■ **WHAT TO PRODUCE**
Report how many lines below include the string "hcast". Please keep the reply to that number.

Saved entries
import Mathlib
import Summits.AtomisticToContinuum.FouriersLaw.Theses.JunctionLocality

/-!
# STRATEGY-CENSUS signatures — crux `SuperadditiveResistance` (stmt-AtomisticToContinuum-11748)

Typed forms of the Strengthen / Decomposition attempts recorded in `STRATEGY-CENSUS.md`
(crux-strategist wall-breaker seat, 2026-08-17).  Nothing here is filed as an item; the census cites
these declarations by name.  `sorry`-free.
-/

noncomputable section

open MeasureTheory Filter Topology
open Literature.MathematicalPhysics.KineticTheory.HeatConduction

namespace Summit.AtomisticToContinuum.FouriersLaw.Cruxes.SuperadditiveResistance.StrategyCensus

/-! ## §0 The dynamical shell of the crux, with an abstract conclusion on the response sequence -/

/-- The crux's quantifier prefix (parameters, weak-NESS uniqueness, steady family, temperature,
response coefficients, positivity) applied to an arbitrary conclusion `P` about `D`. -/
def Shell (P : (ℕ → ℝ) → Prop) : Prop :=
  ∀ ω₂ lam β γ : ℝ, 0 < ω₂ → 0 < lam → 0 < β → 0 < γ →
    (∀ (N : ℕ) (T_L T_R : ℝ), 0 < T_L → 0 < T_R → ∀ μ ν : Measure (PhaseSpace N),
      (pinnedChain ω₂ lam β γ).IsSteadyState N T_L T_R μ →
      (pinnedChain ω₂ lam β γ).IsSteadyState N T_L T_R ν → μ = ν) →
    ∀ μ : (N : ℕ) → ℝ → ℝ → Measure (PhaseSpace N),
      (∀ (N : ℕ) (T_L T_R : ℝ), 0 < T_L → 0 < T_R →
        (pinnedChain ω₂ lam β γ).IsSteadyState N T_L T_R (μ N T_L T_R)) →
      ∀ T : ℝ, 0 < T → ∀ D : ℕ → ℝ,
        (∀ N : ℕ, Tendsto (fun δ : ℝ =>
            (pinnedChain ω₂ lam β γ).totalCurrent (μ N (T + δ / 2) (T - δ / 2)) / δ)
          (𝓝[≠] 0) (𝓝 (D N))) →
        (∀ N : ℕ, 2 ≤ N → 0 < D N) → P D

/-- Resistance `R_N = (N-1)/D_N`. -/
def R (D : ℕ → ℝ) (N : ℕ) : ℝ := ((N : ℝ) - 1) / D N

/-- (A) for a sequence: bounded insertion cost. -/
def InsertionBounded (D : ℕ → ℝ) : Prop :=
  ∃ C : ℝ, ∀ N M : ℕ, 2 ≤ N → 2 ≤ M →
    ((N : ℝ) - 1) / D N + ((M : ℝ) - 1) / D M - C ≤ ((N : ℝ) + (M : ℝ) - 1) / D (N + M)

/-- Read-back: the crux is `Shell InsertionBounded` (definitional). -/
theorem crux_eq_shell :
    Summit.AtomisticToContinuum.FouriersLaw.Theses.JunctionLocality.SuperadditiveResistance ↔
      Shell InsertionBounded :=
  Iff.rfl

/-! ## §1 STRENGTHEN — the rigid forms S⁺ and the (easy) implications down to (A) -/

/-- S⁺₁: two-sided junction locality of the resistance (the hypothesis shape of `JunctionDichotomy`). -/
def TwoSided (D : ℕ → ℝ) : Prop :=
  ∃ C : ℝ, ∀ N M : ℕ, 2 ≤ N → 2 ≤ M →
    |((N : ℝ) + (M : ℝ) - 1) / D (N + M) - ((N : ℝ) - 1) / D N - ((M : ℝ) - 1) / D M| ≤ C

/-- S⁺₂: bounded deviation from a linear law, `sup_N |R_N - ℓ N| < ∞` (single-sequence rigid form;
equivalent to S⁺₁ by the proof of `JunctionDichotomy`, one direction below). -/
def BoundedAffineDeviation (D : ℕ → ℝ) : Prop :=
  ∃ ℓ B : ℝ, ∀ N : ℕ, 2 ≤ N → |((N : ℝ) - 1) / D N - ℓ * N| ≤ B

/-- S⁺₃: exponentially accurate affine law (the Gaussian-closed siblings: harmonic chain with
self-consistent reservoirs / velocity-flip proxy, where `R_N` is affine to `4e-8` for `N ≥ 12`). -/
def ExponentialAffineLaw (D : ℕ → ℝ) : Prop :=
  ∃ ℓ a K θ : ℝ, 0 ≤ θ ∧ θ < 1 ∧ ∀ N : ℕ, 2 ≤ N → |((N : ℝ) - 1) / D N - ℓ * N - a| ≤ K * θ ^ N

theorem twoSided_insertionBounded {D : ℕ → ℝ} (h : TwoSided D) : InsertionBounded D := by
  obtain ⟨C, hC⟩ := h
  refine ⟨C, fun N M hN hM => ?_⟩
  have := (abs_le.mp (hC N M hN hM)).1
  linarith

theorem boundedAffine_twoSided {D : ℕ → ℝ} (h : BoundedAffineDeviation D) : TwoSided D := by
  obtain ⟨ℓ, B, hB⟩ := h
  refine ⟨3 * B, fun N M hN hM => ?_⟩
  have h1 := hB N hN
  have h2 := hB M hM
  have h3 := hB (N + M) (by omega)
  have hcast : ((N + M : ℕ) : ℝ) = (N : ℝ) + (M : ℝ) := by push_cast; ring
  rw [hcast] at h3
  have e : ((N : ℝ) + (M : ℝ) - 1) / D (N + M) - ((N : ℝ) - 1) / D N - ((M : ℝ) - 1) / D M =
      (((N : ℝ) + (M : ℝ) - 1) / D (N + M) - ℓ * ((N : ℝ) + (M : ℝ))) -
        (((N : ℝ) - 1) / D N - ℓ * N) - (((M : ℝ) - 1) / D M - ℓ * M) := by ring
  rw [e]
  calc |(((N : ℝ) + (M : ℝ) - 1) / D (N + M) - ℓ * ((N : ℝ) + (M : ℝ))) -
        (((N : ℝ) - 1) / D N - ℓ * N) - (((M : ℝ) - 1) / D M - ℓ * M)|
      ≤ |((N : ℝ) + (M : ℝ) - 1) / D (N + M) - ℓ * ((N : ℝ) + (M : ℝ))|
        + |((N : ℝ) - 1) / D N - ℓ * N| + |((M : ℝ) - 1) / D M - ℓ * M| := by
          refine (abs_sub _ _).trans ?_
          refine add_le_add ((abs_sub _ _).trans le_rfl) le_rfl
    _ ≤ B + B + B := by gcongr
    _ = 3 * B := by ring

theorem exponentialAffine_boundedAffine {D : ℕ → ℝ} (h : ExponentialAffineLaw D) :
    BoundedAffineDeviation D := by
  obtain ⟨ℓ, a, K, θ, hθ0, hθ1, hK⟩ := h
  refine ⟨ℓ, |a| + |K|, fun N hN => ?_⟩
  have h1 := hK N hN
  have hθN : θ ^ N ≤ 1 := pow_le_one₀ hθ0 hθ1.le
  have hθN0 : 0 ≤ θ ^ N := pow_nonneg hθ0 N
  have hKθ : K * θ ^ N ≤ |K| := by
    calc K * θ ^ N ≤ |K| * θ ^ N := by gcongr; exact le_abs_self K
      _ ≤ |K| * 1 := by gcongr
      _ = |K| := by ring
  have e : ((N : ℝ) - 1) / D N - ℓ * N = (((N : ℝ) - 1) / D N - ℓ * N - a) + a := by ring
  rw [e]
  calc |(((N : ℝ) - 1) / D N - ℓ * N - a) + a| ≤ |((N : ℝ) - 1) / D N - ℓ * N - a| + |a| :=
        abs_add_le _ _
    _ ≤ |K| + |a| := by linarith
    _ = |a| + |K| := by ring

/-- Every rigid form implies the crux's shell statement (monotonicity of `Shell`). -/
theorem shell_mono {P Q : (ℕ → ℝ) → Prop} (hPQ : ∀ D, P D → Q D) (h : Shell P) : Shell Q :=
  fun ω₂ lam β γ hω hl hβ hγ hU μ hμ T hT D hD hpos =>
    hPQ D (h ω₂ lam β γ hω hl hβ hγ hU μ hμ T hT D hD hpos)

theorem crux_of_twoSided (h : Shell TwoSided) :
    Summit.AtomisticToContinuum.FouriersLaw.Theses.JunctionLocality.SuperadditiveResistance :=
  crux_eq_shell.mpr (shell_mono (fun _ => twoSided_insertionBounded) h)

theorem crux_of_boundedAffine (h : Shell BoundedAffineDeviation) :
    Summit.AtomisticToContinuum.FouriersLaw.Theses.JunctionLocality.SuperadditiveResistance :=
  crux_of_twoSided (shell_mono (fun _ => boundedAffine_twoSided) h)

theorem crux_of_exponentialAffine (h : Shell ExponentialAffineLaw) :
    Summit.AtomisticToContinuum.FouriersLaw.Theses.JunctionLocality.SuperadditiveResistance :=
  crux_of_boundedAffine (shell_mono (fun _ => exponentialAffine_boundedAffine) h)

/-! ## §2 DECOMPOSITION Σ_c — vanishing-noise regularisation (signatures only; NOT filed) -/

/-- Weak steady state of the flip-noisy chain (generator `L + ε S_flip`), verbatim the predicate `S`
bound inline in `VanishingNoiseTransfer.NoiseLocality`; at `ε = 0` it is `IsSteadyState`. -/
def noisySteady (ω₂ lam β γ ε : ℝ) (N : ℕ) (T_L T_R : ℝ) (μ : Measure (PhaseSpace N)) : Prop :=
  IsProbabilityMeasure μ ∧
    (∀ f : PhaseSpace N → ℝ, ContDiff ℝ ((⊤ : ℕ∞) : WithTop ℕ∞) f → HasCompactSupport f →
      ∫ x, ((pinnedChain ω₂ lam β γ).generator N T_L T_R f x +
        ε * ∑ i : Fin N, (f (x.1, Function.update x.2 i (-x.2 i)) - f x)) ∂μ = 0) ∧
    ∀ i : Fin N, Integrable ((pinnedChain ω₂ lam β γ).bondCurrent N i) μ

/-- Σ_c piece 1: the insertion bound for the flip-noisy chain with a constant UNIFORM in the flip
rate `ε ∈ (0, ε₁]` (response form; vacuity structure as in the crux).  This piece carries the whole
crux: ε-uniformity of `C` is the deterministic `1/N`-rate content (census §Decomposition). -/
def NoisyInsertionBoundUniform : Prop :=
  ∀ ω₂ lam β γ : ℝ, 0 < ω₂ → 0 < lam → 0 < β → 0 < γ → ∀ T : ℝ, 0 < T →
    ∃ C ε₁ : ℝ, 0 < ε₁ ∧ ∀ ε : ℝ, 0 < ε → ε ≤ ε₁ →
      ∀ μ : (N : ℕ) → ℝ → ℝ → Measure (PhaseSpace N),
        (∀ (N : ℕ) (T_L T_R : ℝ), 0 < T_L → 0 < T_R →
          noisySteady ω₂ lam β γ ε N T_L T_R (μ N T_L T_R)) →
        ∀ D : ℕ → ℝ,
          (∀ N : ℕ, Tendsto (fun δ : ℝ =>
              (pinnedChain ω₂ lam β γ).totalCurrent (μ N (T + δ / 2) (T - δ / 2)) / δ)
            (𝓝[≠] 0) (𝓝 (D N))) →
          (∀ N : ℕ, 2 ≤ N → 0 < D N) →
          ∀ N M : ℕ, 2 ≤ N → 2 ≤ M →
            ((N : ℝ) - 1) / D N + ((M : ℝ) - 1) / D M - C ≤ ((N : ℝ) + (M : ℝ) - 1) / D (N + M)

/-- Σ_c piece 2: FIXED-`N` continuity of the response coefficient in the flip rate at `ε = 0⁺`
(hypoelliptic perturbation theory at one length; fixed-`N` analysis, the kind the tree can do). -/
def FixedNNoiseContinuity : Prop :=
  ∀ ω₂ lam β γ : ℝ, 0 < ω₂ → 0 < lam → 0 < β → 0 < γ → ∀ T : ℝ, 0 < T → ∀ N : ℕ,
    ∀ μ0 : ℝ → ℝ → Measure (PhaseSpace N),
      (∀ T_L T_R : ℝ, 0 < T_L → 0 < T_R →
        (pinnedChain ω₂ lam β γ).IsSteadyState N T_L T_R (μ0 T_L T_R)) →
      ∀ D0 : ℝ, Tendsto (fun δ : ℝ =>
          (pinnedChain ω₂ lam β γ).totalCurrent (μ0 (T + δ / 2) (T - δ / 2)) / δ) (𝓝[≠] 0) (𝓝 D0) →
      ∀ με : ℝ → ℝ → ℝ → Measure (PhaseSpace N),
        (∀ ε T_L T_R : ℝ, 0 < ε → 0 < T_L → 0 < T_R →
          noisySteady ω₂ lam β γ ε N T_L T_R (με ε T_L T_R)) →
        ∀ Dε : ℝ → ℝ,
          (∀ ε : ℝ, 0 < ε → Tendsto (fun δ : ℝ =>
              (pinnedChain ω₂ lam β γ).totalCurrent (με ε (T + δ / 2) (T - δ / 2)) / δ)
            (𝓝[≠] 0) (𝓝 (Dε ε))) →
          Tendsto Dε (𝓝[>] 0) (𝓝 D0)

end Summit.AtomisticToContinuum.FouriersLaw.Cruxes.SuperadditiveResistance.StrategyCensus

■ **TASK RESULT**
2